EXERCISE BRIEF ::
The lines from the start of the data through the line containing "the real-side predicates" are to be reproduced exactly, both ends included.

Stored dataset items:

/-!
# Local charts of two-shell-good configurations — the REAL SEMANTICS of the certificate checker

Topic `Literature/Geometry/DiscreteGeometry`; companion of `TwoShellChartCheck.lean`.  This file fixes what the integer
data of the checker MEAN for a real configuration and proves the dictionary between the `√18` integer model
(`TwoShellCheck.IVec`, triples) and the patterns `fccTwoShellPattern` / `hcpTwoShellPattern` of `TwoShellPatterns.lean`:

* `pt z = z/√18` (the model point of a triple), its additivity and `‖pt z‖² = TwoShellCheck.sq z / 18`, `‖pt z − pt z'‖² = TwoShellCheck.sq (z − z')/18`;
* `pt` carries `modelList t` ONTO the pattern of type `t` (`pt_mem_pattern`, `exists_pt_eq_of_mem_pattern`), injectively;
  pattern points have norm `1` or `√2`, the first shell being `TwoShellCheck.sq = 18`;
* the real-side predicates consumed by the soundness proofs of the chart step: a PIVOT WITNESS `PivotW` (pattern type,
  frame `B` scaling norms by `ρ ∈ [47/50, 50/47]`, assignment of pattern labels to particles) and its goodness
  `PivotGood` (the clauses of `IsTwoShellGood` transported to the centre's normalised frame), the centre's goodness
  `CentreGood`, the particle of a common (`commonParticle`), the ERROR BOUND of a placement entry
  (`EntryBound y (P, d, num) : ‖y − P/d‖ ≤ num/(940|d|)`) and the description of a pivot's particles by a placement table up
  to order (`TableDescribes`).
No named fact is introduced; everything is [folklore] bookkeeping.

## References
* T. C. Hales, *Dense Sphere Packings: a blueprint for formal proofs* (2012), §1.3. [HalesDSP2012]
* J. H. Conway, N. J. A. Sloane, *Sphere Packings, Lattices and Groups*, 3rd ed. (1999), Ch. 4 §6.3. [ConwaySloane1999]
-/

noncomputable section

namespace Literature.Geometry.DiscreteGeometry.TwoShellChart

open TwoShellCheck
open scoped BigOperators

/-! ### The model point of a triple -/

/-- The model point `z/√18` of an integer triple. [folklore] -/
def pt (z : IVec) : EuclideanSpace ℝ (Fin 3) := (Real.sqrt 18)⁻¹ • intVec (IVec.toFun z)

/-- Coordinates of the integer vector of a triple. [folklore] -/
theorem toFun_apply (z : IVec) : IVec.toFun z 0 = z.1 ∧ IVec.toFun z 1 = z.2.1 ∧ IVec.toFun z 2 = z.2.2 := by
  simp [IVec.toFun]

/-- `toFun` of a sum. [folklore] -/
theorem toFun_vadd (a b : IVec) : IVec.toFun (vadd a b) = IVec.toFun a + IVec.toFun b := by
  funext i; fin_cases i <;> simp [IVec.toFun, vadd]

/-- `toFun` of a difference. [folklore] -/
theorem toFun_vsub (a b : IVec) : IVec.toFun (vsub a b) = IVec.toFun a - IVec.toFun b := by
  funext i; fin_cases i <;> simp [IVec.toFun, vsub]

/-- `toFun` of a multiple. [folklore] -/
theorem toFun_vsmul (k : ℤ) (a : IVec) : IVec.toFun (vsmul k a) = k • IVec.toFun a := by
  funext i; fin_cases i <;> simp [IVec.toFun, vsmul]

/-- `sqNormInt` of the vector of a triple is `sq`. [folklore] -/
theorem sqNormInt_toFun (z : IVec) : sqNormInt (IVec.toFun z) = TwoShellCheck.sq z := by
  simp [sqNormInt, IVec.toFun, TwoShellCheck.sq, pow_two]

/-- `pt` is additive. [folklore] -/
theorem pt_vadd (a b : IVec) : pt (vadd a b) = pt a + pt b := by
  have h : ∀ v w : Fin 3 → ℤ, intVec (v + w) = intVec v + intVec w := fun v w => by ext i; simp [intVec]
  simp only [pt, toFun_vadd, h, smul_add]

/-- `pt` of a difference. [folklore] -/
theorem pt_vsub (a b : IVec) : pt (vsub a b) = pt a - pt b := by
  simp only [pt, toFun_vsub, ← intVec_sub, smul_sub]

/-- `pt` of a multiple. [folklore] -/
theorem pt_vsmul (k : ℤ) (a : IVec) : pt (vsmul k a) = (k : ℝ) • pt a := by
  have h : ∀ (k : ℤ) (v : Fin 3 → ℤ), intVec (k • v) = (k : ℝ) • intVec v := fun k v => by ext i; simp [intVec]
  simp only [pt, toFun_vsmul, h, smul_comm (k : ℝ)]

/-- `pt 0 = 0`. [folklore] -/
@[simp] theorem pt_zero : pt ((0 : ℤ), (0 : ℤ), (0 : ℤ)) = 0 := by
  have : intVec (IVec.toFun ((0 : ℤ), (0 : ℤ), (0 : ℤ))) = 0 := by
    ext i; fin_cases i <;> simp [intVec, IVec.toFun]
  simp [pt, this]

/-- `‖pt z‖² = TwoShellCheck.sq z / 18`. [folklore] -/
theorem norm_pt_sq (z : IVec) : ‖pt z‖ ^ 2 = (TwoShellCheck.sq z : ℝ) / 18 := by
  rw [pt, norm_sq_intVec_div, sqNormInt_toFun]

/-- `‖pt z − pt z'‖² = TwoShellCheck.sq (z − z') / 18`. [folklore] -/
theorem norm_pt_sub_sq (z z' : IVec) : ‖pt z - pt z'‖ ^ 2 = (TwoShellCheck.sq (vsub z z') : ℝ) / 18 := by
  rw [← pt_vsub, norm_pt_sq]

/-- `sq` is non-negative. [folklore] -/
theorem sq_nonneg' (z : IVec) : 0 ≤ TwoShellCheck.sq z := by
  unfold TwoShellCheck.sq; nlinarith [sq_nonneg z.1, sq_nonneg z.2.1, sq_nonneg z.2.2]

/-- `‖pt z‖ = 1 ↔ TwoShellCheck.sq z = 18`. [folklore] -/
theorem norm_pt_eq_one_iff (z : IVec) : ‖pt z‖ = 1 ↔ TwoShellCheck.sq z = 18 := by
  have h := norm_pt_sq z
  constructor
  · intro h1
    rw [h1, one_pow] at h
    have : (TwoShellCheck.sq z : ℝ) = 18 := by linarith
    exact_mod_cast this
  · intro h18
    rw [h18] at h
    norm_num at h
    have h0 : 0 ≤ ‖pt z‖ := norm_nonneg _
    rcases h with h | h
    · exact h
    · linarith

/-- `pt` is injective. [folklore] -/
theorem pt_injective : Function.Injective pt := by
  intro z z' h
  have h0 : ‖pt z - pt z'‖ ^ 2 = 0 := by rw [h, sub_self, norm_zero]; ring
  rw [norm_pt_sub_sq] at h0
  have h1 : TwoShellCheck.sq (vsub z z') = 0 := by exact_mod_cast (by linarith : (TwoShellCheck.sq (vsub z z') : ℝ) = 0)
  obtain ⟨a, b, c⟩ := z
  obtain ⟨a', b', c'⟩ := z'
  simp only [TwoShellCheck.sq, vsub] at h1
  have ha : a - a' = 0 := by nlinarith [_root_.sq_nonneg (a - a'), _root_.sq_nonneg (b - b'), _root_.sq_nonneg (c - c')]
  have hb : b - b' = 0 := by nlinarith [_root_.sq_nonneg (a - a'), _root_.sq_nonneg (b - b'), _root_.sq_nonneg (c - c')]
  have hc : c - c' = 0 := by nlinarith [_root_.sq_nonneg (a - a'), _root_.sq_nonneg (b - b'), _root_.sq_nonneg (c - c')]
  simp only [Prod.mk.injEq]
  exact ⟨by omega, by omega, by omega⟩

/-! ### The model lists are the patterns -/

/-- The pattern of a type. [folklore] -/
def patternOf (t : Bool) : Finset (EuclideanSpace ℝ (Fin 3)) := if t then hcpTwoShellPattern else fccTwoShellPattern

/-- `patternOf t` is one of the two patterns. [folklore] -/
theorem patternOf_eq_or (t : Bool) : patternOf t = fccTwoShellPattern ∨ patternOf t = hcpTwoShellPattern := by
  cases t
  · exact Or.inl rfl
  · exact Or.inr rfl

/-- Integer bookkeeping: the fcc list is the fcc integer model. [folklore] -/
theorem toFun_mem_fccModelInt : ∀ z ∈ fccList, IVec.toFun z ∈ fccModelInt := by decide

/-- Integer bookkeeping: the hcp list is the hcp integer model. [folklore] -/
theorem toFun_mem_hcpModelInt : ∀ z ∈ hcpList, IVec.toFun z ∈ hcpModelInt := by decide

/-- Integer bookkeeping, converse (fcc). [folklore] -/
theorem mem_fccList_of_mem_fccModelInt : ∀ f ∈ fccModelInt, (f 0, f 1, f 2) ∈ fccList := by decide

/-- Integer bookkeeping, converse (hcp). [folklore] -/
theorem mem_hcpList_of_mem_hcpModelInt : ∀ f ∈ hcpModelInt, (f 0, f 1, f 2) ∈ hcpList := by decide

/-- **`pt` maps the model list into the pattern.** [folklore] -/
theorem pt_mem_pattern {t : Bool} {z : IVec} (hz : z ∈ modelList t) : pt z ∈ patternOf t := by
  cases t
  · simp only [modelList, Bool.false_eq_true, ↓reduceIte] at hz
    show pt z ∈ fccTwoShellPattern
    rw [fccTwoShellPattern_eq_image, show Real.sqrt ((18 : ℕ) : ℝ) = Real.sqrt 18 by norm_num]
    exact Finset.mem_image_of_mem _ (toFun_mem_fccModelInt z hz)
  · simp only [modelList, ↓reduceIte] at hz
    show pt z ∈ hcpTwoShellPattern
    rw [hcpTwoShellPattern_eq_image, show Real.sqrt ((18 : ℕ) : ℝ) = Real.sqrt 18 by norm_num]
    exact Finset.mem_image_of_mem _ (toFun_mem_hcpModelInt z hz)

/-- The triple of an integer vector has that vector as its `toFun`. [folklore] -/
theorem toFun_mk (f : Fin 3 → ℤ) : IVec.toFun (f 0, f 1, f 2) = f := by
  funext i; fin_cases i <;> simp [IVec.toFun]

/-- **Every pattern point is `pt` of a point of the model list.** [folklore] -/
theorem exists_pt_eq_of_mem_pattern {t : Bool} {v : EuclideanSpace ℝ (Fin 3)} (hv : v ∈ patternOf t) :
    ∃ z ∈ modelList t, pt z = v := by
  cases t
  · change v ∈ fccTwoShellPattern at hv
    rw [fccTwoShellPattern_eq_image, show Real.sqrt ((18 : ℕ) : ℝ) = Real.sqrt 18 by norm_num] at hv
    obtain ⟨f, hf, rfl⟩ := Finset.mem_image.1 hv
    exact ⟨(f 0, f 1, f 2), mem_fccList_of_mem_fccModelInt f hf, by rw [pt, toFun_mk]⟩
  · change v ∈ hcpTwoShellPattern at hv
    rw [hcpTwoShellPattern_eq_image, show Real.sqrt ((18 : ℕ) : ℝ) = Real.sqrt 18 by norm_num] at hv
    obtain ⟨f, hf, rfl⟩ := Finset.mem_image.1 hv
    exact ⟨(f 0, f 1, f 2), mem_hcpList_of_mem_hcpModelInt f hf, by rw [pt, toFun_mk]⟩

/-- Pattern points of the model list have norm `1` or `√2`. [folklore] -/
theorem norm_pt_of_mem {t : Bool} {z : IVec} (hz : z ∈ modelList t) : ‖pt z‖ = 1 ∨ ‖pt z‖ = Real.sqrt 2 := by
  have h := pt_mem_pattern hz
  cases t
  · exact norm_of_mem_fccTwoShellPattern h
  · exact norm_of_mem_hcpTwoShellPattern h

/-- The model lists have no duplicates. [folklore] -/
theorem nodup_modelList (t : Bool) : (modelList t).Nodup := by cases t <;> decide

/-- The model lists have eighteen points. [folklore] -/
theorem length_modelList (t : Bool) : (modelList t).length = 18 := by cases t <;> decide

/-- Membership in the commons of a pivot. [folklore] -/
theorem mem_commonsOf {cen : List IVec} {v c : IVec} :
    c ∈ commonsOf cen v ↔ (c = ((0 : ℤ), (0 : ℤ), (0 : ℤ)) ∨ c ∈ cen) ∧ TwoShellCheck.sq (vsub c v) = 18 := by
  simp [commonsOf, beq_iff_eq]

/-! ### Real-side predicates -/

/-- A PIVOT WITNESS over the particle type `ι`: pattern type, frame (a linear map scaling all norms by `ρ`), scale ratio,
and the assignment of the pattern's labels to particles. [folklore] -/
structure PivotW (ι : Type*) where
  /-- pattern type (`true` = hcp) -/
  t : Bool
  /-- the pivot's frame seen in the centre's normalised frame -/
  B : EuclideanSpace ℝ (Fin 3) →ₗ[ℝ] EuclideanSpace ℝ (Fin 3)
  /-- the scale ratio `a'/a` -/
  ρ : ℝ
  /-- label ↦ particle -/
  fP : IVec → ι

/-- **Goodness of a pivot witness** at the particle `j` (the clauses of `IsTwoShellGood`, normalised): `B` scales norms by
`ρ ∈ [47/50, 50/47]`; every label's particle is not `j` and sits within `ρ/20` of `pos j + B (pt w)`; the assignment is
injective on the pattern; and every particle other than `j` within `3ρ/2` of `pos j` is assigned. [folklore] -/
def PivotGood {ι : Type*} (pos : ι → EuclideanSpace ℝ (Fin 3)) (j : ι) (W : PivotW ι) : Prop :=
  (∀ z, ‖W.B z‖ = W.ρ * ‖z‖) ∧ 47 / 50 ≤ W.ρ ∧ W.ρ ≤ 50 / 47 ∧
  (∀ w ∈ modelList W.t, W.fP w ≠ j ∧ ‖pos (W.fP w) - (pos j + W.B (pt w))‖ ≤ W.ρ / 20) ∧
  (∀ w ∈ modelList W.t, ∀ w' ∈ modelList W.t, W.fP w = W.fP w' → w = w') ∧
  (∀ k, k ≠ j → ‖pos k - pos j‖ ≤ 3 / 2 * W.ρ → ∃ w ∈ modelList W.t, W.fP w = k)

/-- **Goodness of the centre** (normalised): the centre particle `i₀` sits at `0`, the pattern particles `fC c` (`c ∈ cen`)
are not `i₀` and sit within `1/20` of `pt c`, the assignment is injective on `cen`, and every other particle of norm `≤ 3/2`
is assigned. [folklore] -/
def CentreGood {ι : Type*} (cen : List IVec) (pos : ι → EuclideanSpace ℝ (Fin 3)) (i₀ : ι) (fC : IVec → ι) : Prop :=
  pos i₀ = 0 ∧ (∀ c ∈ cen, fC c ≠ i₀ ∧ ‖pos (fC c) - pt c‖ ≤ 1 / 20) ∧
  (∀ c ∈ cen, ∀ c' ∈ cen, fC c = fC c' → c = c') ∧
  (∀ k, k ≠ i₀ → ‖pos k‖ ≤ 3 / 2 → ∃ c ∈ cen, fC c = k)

TASK RESULT ::
/-!
# Local charts of two-shell-good configurations — the REAL SEMANTICS of the certificate checker

Topic `Literature/Geometry/DiscreteGeometry`; companion of `TwoShellChartCheck.lean`.  This file fixes what the integer
data of the checker MEAN for a real configuration and proves the dictionary between the `√18` integer model
(`TwoShellCheck.IVec`, triples) and the patterns `fccTwoShellPattern` / `hcpTwoShellPattern` of `TwoShellPatterns.lean`:

* `pt z = z/√18` (the model point of a triple), its additivity and `‖pt z‖² = TwoShellCheck.sq z / 18`, `‖pt z − pt z'‖² = TwoShellCheck.sq (z − z')/18`;
* `pt` carries `modelList t` ONTO the pattern of type `t` (`pt_mem_pattern`, `exists_pt_eq_of_mem_pattern`), injectively;
  pattern points have norm `1` or `√2`, the first shell being `TwoShellCheck.sq = 18`;
* the real-side predicates consumed by the soundness proofs of the chart step: a PIVOT WITNESS `PivotW` (pattern type,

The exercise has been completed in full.